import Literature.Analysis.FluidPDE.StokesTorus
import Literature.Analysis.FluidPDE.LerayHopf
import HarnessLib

--

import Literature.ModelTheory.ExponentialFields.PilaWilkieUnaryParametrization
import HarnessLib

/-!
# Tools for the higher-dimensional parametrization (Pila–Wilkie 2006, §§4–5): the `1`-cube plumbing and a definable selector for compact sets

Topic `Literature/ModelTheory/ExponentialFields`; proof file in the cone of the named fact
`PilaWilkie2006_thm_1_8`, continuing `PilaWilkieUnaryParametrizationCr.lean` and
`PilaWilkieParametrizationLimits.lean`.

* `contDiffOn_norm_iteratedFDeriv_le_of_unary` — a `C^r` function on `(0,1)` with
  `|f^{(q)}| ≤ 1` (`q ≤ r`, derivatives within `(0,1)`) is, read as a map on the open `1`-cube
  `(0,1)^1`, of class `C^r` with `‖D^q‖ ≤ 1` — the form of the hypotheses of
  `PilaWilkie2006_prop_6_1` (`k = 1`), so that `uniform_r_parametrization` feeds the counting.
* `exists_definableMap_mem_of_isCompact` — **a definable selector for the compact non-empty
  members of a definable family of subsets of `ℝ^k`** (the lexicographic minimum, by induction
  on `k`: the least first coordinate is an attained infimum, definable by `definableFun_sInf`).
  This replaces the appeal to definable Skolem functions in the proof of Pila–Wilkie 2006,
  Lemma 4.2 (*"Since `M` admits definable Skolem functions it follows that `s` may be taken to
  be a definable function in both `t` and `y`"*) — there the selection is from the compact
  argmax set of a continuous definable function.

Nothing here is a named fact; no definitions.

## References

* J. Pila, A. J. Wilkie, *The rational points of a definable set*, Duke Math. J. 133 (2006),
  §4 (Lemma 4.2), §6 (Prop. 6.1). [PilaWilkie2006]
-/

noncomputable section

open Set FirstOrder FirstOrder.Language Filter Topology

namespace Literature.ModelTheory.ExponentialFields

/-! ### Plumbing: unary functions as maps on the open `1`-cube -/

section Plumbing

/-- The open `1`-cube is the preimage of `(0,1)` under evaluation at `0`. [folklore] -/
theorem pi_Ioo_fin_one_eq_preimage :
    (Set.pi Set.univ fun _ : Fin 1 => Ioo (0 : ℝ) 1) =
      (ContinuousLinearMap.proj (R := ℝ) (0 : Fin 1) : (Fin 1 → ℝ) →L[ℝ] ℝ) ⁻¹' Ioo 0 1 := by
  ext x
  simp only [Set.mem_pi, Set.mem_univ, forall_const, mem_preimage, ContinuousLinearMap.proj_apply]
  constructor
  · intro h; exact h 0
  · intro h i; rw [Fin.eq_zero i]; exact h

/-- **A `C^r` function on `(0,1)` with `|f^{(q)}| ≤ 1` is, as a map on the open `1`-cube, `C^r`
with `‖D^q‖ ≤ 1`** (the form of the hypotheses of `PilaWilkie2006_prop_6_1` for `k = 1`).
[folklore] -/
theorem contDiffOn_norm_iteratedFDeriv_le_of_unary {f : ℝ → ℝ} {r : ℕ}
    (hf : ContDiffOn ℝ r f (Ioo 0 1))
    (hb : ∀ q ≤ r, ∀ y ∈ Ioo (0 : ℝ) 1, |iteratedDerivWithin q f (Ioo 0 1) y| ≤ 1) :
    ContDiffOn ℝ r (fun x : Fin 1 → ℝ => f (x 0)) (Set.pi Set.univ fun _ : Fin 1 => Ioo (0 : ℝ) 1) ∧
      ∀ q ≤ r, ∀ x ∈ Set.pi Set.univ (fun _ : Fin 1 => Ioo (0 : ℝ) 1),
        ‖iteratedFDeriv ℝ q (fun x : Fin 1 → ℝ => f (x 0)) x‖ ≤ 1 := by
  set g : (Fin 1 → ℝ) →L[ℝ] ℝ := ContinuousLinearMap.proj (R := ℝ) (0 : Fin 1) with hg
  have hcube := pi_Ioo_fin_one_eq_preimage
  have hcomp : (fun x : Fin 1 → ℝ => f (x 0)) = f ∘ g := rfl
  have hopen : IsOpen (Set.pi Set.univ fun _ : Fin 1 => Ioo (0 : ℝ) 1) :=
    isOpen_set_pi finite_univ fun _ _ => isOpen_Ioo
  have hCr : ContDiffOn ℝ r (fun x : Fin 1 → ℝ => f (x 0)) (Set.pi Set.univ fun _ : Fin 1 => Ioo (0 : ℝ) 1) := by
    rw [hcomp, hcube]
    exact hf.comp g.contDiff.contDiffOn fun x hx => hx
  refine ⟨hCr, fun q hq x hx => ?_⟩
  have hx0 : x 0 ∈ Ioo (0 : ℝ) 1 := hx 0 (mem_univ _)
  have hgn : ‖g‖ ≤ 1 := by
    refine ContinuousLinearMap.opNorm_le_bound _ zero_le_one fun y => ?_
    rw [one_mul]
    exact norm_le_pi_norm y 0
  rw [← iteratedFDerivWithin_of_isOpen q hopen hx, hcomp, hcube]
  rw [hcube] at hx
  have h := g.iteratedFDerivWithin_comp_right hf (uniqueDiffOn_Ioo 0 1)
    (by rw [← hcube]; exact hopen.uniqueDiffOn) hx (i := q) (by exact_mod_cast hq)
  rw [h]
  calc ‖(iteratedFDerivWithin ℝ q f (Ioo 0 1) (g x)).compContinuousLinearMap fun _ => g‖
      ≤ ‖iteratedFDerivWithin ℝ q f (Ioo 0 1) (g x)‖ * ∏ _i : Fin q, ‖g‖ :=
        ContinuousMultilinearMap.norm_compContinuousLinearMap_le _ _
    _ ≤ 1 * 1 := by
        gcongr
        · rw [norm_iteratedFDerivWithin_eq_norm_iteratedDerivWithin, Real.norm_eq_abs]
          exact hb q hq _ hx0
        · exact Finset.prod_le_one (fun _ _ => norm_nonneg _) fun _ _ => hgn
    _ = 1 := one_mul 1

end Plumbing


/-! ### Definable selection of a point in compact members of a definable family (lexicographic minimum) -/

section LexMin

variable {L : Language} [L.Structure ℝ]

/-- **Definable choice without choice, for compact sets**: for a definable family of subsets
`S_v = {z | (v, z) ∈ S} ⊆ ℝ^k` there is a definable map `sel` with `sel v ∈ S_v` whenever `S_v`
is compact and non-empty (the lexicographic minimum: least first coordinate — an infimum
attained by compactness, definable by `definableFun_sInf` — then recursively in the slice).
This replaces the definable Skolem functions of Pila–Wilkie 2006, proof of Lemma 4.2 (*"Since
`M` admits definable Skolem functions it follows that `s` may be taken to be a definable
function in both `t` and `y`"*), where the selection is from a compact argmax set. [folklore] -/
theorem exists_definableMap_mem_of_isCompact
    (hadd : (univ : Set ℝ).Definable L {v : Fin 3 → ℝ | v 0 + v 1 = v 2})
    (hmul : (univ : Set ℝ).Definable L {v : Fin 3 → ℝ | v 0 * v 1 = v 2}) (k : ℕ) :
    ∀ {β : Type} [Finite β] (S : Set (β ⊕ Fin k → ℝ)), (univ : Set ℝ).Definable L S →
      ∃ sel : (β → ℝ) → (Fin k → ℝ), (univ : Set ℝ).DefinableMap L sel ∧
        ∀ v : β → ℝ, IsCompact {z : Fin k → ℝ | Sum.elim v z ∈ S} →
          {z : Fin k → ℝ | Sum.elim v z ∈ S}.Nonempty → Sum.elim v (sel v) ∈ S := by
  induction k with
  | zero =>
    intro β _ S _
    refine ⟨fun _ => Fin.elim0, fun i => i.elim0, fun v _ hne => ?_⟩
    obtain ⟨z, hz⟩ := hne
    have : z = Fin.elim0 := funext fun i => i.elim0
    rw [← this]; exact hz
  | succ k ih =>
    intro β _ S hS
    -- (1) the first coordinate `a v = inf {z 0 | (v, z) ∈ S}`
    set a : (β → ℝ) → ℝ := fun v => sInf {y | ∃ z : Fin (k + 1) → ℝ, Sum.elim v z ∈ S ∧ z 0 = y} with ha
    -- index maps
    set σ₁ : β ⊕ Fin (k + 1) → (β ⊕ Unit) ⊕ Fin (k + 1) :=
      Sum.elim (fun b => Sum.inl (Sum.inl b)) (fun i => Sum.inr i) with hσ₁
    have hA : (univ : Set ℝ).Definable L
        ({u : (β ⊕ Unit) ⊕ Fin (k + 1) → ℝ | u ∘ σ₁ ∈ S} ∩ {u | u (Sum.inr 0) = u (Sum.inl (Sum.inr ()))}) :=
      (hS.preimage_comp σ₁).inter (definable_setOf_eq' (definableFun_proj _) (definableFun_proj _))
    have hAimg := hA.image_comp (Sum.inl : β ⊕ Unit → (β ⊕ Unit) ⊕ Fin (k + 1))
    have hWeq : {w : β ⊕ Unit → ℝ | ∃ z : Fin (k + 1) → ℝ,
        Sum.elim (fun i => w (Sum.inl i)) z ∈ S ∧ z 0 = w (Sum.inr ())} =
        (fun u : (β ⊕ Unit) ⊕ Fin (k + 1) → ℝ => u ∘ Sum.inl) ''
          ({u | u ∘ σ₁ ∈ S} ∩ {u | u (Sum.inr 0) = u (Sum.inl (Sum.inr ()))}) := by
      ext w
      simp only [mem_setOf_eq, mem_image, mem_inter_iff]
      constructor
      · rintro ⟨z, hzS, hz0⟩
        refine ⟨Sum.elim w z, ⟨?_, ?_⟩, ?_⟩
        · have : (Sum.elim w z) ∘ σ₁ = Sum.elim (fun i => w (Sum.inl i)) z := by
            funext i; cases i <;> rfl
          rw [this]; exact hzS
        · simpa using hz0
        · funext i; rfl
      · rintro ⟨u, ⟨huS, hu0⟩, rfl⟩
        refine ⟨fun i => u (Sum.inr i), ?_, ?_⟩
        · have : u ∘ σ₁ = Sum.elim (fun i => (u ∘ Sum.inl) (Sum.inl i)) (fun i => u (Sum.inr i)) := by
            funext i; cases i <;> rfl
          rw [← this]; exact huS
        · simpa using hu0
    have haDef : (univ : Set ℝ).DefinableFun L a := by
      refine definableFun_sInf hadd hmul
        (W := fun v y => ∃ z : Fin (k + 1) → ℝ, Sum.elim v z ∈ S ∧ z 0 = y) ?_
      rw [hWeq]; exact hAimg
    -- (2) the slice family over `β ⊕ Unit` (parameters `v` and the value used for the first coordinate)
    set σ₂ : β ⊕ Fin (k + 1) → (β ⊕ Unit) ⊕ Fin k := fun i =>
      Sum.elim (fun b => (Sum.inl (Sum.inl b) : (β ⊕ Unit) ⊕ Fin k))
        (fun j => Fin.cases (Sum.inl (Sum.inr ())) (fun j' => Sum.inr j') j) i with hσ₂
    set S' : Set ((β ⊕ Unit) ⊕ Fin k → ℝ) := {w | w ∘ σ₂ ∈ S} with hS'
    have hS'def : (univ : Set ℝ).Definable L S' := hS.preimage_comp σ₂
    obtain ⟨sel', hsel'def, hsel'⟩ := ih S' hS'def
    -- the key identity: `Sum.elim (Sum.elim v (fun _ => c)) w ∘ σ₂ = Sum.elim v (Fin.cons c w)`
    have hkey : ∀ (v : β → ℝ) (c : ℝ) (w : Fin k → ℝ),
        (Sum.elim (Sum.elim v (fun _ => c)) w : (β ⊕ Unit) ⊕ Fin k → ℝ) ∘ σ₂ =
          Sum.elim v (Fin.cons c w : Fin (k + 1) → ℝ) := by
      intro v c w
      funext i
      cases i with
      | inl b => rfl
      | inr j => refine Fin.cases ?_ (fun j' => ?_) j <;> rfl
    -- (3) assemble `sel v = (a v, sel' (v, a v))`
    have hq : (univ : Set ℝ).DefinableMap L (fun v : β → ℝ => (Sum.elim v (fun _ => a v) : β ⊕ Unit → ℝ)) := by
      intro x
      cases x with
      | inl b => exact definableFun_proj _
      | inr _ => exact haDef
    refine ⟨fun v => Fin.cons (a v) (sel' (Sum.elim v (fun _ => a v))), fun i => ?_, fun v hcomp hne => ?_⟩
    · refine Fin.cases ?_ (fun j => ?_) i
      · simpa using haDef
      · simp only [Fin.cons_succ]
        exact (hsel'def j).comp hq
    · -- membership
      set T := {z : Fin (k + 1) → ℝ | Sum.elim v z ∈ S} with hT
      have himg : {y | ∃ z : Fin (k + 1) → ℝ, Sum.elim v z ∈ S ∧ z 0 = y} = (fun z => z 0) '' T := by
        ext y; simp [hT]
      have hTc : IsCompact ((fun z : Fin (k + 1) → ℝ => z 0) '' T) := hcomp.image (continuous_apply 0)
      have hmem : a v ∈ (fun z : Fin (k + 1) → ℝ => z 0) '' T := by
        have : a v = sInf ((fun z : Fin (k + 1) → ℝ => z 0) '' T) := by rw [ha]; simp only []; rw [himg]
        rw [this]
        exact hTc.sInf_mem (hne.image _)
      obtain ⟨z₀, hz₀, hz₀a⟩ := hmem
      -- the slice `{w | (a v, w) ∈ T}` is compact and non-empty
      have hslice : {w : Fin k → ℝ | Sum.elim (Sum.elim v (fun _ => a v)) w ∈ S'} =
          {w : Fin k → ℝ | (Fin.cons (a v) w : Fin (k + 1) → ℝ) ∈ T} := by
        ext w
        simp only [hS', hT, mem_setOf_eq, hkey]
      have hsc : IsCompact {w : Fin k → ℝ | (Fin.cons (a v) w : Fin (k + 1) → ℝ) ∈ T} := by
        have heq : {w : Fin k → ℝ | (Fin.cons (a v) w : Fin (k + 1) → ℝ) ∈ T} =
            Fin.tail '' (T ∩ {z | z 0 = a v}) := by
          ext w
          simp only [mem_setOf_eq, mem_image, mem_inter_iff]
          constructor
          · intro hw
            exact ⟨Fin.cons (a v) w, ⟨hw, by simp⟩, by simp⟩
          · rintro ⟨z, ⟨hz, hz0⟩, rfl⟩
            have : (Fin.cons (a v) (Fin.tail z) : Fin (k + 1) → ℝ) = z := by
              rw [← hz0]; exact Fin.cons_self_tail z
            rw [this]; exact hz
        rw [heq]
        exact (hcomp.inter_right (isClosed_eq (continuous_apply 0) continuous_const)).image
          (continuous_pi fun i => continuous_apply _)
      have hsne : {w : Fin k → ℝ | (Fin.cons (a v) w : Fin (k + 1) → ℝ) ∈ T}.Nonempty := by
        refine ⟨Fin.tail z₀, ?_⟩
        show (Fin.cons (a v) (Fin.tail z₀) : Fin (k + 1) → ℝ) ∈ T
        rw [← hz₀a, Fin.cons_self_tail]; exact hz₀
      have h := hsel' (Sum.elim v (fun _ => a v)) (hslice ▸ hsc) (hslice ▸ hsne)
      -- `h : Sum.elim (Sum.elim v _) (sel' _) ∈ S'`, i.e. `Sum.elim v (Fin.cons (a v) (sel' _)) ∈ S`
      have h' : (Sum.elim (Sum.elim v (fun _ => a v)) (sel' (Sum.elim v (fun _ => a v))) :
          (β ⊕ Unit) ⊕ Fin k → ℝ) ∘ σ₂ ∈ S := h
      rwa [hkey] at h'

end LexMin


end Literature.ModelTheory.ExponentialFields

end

ABOUT THIS TASK → Within the listing above, give again exactly every line from the line with "1 := one_mul 1" through the line with "have : z = Fin.elim0", both included, and no other line.

WRITTEN SOLUTION →
    _ = 1 := one_mul 1

end Plumbing


/-! ### Definable selection of a point in compact members of a definable family (lexicographic minimum) -/

section LexMin

variable {L : Language} [L.Structure ℝ]

/-- **Definable choice without choice, for compact sets**: for a definable family of subsets
`S_v = {z | (v, z) ∈ S} ⊆ ℝ^k` there is a definable map `sel` with `sel v ∈ S_v` whenever `S_v`
is compact and non-empty (the lexicographic minimum: least first coordinate — an infimum
attained by compactness, definable by `definableFun_sInf` — then recursively in the slice).
This replaces the definable Skolem functions of Pila–Wilkie 2006, proof of Lemma 4.2 (*"Since
`M` admits definable Skolem functions it follows that `s` may be taken to be a definable
function in both `t` and `y`"*), where the selection is from a compact argmax set. [folklore] -/
theorem exists_definableMap_mem_of_isCompact
    (hadd : (univ : Set ℝ).Definable L {v : Fin 3 → ℝ | v 0 + v 1 = v 2})
    (hmul : (univ : Set ℝ).Definable L {v : Fin 3 → ℝ | v 0 * v 1 = v 2}) (k : ℕ) :
    ∀ {β : Type} [Finite β] (S : Set (β ⊕ Fin k → ℝ)), (univ : Set ℝ).Definable L S →
      ∃ sel : (β → ℝ) → (Fin k → ℝ), (univ : Set ℝ).DefinableMap L sel ∧
        ∀ v : β → ℝ, IsCompact {z : Fin k → ℝ | Sum.elim v z ∈ S} →
          {z : Fin k → ℝ | Sum.elim v z ∈ S}.Nonempty → Sum.elim v (sel v) ∈ S := by
  induction k with
  | zero =>
    intro β _ S _
    refine ⟨fun _ => Fin.elim0, fun i => i.elim0, fun v _ hne => ?_⟩
    obtain ⟨z, hz⟩ := hne
    have : z = Fin.elim0 := funext fun i => i.elim0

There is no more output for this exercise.